On a global church scale, the Adventist Church recognized that we can no longer afford to catch the tail end of the trends out of fear, but must be the forerunners of the new wave of the technological revolution. As Daryl Gungadoo the Adventist Review Media Lab Director, states, even AI and innovative technology can be used for the church if harnessed correctly and being willing to engage in “the fourth industrial revolution [which] is characterized by the fusion of technologies that is blurring the lines between the physical, the digital and the biological sphere”. As a response to self-isolation, Chatbots are now used on church forums to maintain conversation and 24/7 availability for believers around the world with questions and prayer requests. Another result of the pandemic is that it has forced us to enter the final mission field many in the church have avoided as the devil's playground: the internet. 
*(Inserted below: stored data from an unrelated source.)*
import Summits.HodgeConjecture.HodgeConjecture.Theorems.TropicalWeilObstructionTropicalWeilVanishingVariationalFamily
import HarnessLib

/-!
# Route `TropicalWeilObstruction` (Kontsevich's tropical test — NEGATION SINK, exploration, no summit claim):
# the VARIATIONAL direction bound — II. the class surface of the Weil family lies in the span of the frame squares

Negation-sink bookkeeping of the cell `pub-hodge-tropical` (seat tropical-1 gen 9); part II of the VARIATIONAL series. From part I
(`sum_frameSquares_lineFamily_eq`: along the realisation family of the type of an effective tropical `4`-cycle `Z` over a very
general Weil period `Q`, `cyc Z_t = a θ₄(Q+tD) + b Re w(Q+tD) + c Im w(Q+tD)` with constant integers for all small rational `t`)
this file extracts the `t⁴`-coefficient:

* `polynomial_eq_zero_of_eval_ratCast_eq_zero`, `eval_det_X_smul_add`, `coeff_det_X_smul_add`, `ofReal_det_add_smul`,
  `conj_det_smul_add`, `submatrix_map_add_smul(_mul)` — determinant pencils `det(tA + B)` as polynomials (Mathlib's
  `Polynomial.coeff_det_X_add_C_card`); a complex polynomial with a neighbourhood of rational roots is zero;
* `weilFamilyClass_eq_sum_frameSquares` — **THE VARIATIONAL SPAN THEOREM**: for an effective tropical `4`-cycle `Z` on a very
  general p.p. tropical Weil eightfold with integer class coordinates `(a, b, c)` and EVERY integer symmetric `J`-commuting
  matrix `D` (a direction of `Sym_J`, definite or not): `a θ₄(D) + b Re w(D) + c Im w(D) = Σ_σ c_σ · p_σ ⊗ p_σ` with real
  `c_σ` (`= w_σ det(T₁σ)/4!`) — the same integer combination of the theta and Weil class POLYNOMIALS, evaluated anywhere on the
  family, is a linear combination of the frame squares of the cells of `Z`;
* `weilFamilyClass_mem_span_frameSquares` — span form.

So `span_ℝ{p_σ ⊗ p_σ : σ a cell of Z} ⊇ V(a,b,c) := span{a θ₄(D) + b Re w(D) + c Im w(D) : D ∈ Sym_J(ℤ)}`. By the cell's
computation (kit job j181609, exact ranks over two prime fields; representation theory: the types (2,2), (2,1,1), (1⁴) of
`GL₄ × GL₄` in `Sym⁴(V ⊗ V̄)`, `400 + 225 + 1`) `dim V(a,b,c) = 626` for every class with `a ≠ 0` (`10` at `n = 2`, `65` at
`n = 3`); part III gives the kernel form of the count with an abstract independence certificate. HONEST STATUS. A necessary
condition on counterexamples/seeds of an OPEN statement; nothing here decides K1 or bears on the Hodge conjecture. No definition,
no named fact, no sorry.

References: [Zharkov2020TropicalWeil] I. Zharkov, arXiv:2002.02347, §2 (pp. 2–4); [MikhalkinZharkov2014Eigenwave] G. Mikhalkin,
I. Zharkov, LN UMI 15 (2014), Def. 4.2, Prop. 4.3, Thm. 5.4.
-/

set_option linter.dupNamespace false

noncomputable section

open scoped BigOperators Topology
open Matrix Filter
open Literature.AlgebraicGeometry.Tropical
open Summit.HodgeConjecture.HodgeConjecture.Theorems.TropicalHodgeBound

namespace Summit.HodgeConjecture.HodgeConjecture.Theorems.TropicalWeilVanishing.Variational

/-! ## §0 Display-only notation (the K3 skeleton's local definitions, verbatim bodies; nothing is defined) -/

/-- `P = [1 | i·1]`, the `n × 2n` matrix of `dz₁ ∧ … ∧ dz_n`. -/
local notation3 (prettyPrint := false) "𝐏⟦" n "⟧" =>
  (Matrix.of fun (k : Fin n) (a : Fin (2 * n)) =>
    (if (a : ℕ) = (k : ℕ) then (1 : ℂ) else 0) + (if (a : ℕ) = (k : ℕ) + n then Complex.I else 0))

/-- The skeleton's `thetaClass n Q`. -/
local notation3 (prettyPrint := false) "θ⟦" n "⟧" Q:max =>
  (fun S S' : Fin n → Fin (2 * n) => Matrix.det (Matrix.submatrix Q S S'))

/-- The skeleton's `omegaFrame n` (`Ω = Pᴴ`). -/
local notation3 (prettyPrint := false) "Ω⟦" n "⟧" =>
  (Matrix.of fun (a : Fin (2 * n)) (b : Fin n) =>
    (if (a : ℕ) = (b : ℕ) then (1 : ℂ) else 0) - (if (a : ℕ) = (b : ℕ) + n then Complex.I else 0))

/-- The skeleton's `weilClassC n Q` (`w(Q) = (⋀ⁿQ ⊗ 1)(Ω ⊗ Ω)`). -/
local notation3 (prettyPrint := false) "wC⟦" n "⟧" Q:max =>
  (fun S S' : Fin n → Fin (2 * n) =>
    Matrix.det (Matrix.submatrix (Matrix.map Q ((↑) : ℝ → ℂ) * Ω⟦n⟧) S id) *
      Matrix.det (Matrix.submatrix (Ω⟦n⟧) S' id))

/-- The skeleton's `weilClassRe n Q` (`w₁ = Re w`). -/
local notation3 (prettyPrint := false) "wRe⟦" n "⟧" Q:max =>
  (fun S S' : Fin n → Fin (2 * n) => Complex.re ((wC⟦n⟧ Q) S S'))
Though not absent from the internet, the church often treated it as a peripheral ministry, using it mainly as a public archive for seminars, sermons, and sessions that took precedence in pre-pandemic life. After lockdown it became abundantly clear that our presence on social platforms would have to be reimagined. Now, the General Conference and local churches have YouTube, Instagram, Facebook, Twitter, even TikTok. World Conferences like Britain and Australia, as well as Adventist broadcasting networks, like AWR, Hope Channel, have launched podcasts that provide engaging content on accessible platforms like Spotify. Apps are being developed to connect to a deeper network of believers, the biblical video game Heroes, was created, and dozens of more programs and projects have been done to answer the call for adaptation. 
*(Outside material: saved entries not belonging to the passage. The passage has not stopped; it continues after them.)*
/-- **Regime 2 of K-SR♭∃ for the door `𝒪` at `(n, p)`, LOCAL-IN-THE-FIBRE (SPAN) FORM** (`LefAtExceptionalRegimeAtLocal 𝒪 n p`): the
binders of `LefAtExceptionalRegimeAt 𝒪 n p` VERBATIM (the class `W` is NOT algebraic-Lefschetz on every fibre), the per-fibre conclusion
of `AdmissibleRepresentativesLefAtDegLocal` (`k = 0` allowed at a fibre: there the class is served Lefschetz-wise on the chosen pencil).
OPEN in the middle range; a HYPOTHESIS wherever used. [cite: vanGeemen1994HodgeAV, §2.4 and Thm. 4.11]
[cite: BuchweitzFlenner2003, §5 Thm. 5.1] [cite: Markman2025SecantWeil, Thm. 1.4.1 and Thm. 1.5.1] -/
@[conjecture] def LefAtExceptionalRegimeAtLocal (𝒪 : ObjClass) (n p : ℕ) : Prop :=
  ∀ ⦃𝒳 S : SchemeOver ℂ⦄ (f : 𝒳 ⟶ S), IsSmoothProjectiveFamily f n → IsQuasiProjectiveOver 𝒳 →
    IrreducibleSpace S.left → IsAffine S.left → AlgebraicGeometry.Smooth S.hom → topologicalKrullDim S.left = 1 →
    (∀ s : ComplexPoints S, ∃ A' : AbelianVariety ℂ, A'.dim = n ∧ Nonempty (A'.X ≅ fiberOver f s)) →
    (∃ e : S ⟶ 𝒳, e ≫ f = 𝟙 S) →
    ∀ (W : complexBetti 𝒳 (2 * p)),
      (∀ s : ComplexPoints S, IsRationalClass (complexBetti.map (fiberι f s) (2 * p) W) ∧
        IsOfHodgeType n (fiberOver f s) (2 * p) p p (complexBetti.map (fiberι f s) (2 * p) W)) →
      ∀ s₀ : ComplexPoints S,
        complexBetti.map (fiberι f s₀) (2 * p) W ∈ algebraicClasses (fiberOver f s₀) p →
        (¬ ∀ s : ComplexPoints S,
          complexBetti.map (fiberι f s) (2 * p) W ∈ algebraicClasses (fiberOver f s) p ∧
          complexBetti.map (fiberι f s) (2 * p) W ∈ divisorClassesSpan (fiberOver f s) n p) →
        ∀ t : ComplexPoints S,
        ∃ (𝒳' S' : SchemeOver ℂ) (f' : 𝒳' ⟶ S') (t' : ComplexPoints S') (e : fiberOver f' t' ≅ fiberOver f t)
          (W' : complexBetti 𝒳' (2 * p))
          (k : ℕ) (s : Fin k → ComplexPoints S') (I : Fin k → Finset ℕ)
          (κ : (i : Fin k) → (q : ℕ) → complexBetti (fiberOver f' (s i)) (2 * q))
          (V : Fin k → (q : ℕ) → complexBetti 𝒳' (2 * q)) (c : Fin k → ℂ) (a : ℂ) (Z : complexBetti 𝒳' (2 * p)),
          IsSmoothProjectiveFamily f' n ∧ IsQuasiProjectiveOver 𝒳' ∧ IrreducibleSpace S'.left ∧ IsAffine S'.left ∧
          AlgebraicGeometry.Smooth S'.hom ∧ topologicalKrullDim S'.left = 1 ∧
          complexBetti.map e.hom (2 * p) (complexBetti.map (fiberι f t) (2 * p) W) =
            complexBetti.map (fiberι f' t') (2 * p) W' ∧
          (∀ i, p ∈ I i ∧ 𝒪 n (fiberOver f' (s i)) (I i) (κ i) ∧
            (∀ q ∈ I i, κ i q = complexBetti.map (fiberι f' (s i)) (2 * q) (V i q)) ∧
            (∀ q ∈ I i, ∀ u : ComplexPoints S',
              IsOfHodgeType n (fiberOver f' u) (2 * q) q q (complexBetti.map (fiberι f' u) (2 * q) (V i q)))) ∧
          a ≠ 0 ∧
          (∀ u : ComplexPoints S',
            complexBetti.map (fiberι f' u) (2 * p) Z ∈ algebraicClasses (fiberOver f' u) p ∧
            complexBetti.map (fiberι f' u) (2 * p) Z ∈ divisorClassesSpan (fiberOver f' u) n p) ∧
          a • W' + Z = ∑ i, c i • V i p

variable {𝒪 𝒪' : ObjClass} {n p : ℕ}

/-- Functoriality bookkeeping (`(Iso.refl X).hom^* = id`). [folklore] -/
private theorem map_refl_hom (X : SchemeOver ℂ) (k : ℕ) (c : complexBetti X k) :
    complexBetti.map (Iso.refl X).hom k c = c := by
  rw [Iso.refl_hom, complexBetti.map_id]
  rfl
Digital evangelist Jasper Ivan Iturriaga, spoke at the beginning of the pandemic of his dream “that this will open doors for church to become a creative hub for young people to be trained and could use the talent to advance the cause through their talents and social media... I pray that their church becomes a place of refuge for people.” Almost two years later, his dream has come true. With the need to adopt new methods, the conversations on when and how to integrate young people into active ministry have been put into practice, allowing millennials and gen z to take a front row seat in navigating a new mission outreach to create a productive pocket of christianity in the ever growing movement of social media. Not only this, but thinking outside the box in church ministry has led to intergenerational and interorganizational communication that has brought us closer to unity. 
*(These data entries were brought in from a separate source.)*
import Summits.CriticalPhenomena.SAWScalingLimit.Theses.SAWDefectDecoherence
import Summits.CriticalPhenomena.SAWScalingLimit.Theorems.SAWDefectDecoherenceConjugateClassNegligibleSums

/-!
# `DecoherenceSynthesis`: the two exponent cruxes give `ConjugateClassNegligible`

Route `SAWDefectDecoherence` of `CriticalPhenomena/SAWScalingLimit`, item
`stmt-CriticalPhenomena-8551` (`ConjugateClassNegligible`, the node) and the glue item
`stmt-CriticalPhenomena-8558` (`DecoherenceSynthesis`).

Main results:
* `conjugateClassNegligible_of_cruxes :
    BoundaryWindingRigidity → DefectDecoherence → MassRatio → ConjugateClassNegligible`;
* `decoherenceSynthesis_proof : DecoherenceSynthesis` (the same statement, by name).

Proof (the planner's synthesis; DCS arXiv:1007.0575 §4 "we expect that in the limit the curl
vanishes" made quantitative modulo the two exponent cruxes): for a `C¹` test function `ψ` supported
in the compact `K₀ ⊆ Ω`, thicken `K₀` to a compact `K₁ = (K₀)_r ⊆ Ω`; by exhaustion every lattice
vertex whose rescaled centre lies in `K₁` belongs to `Λ_δ` eventually, so every black vertex `v`
under the support of `ψ` is `r/(2δ)`-deep. Group the black→white edge sum by black vertex:
`Σ_e ψ(δ·mid e) conj(c_w - c_v) F(e) = Σ_v ψ(δ c_v) · 2 T(v) + (Taylor term)`,
`T(v) = Σ_{w ∼ v} conj(mid - c_v) F({v,w})` the vertex-star defect (`vertex_bound`,
`domain_bound`). `DefectDecoherence` bounds `|T(v)|` by `C (r/(2δ))^{-θ} Σ_w Z({v,w})`, the
Lipschitz bound on `ψ` bounds the Taylor term by `(L δ / 2) Σ Z`, `MassRatio` bounds `δ² Σ_{K₁} Z`
by `C' δ^{-3/4} Z(b_δ)` and `BoundaryWindingRigidity` gives `Z(b_δ) = |F(b_δ)|`; the quotient is
`O(δ^{θ-3/4} + δ^{1/4}) → 0`.
-/

noncomputable section

open scoped BigOperators Topology
open Filter Set Metric
open Literature.Probability.LatticeModels Literature.Probability.RandomPlanarGeometry
open Literature.Probability.RandomPlanarGeometry.SAW
open Summit.CriticalPhenomena.SAWScalingLimit.Theses.SAWDefectDecoherence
The pandemic broke the foundation of the church methods we all knew and depended on. It has also exposed what is truly important to believers. There are many churches that have resisted this change, preferring to wait out the pandemic in apathetic silence rather than surrender their traditions for the sake of the gospel. By rocking at the core of our church methods, pandemic has begun to sift through the church, beginning the divide of those who will cling to the Gospel or their comfort, revealing the beginning of the remnant church. Constant movement forces us to hold on to the only thing that matters, allowing the holy spirit to cut bone from marrow, divorcing us from any dependence on the method, rather than the message. Kaleb Eisele, founder of Humans of Adventism said it best: “Are you more tied to the mission or the method? Because if you're more tied to the mission the method will always change”. When reflecting on ANN InDepth’s conversations of pastors, visionaries, and experts on how the church can meet this global wake-up call, and the acts of faith in stepping outside our comfort zone into an engagement that has exceeded anything we could ask or imagine, it is safe to say the church has risen to the challenge.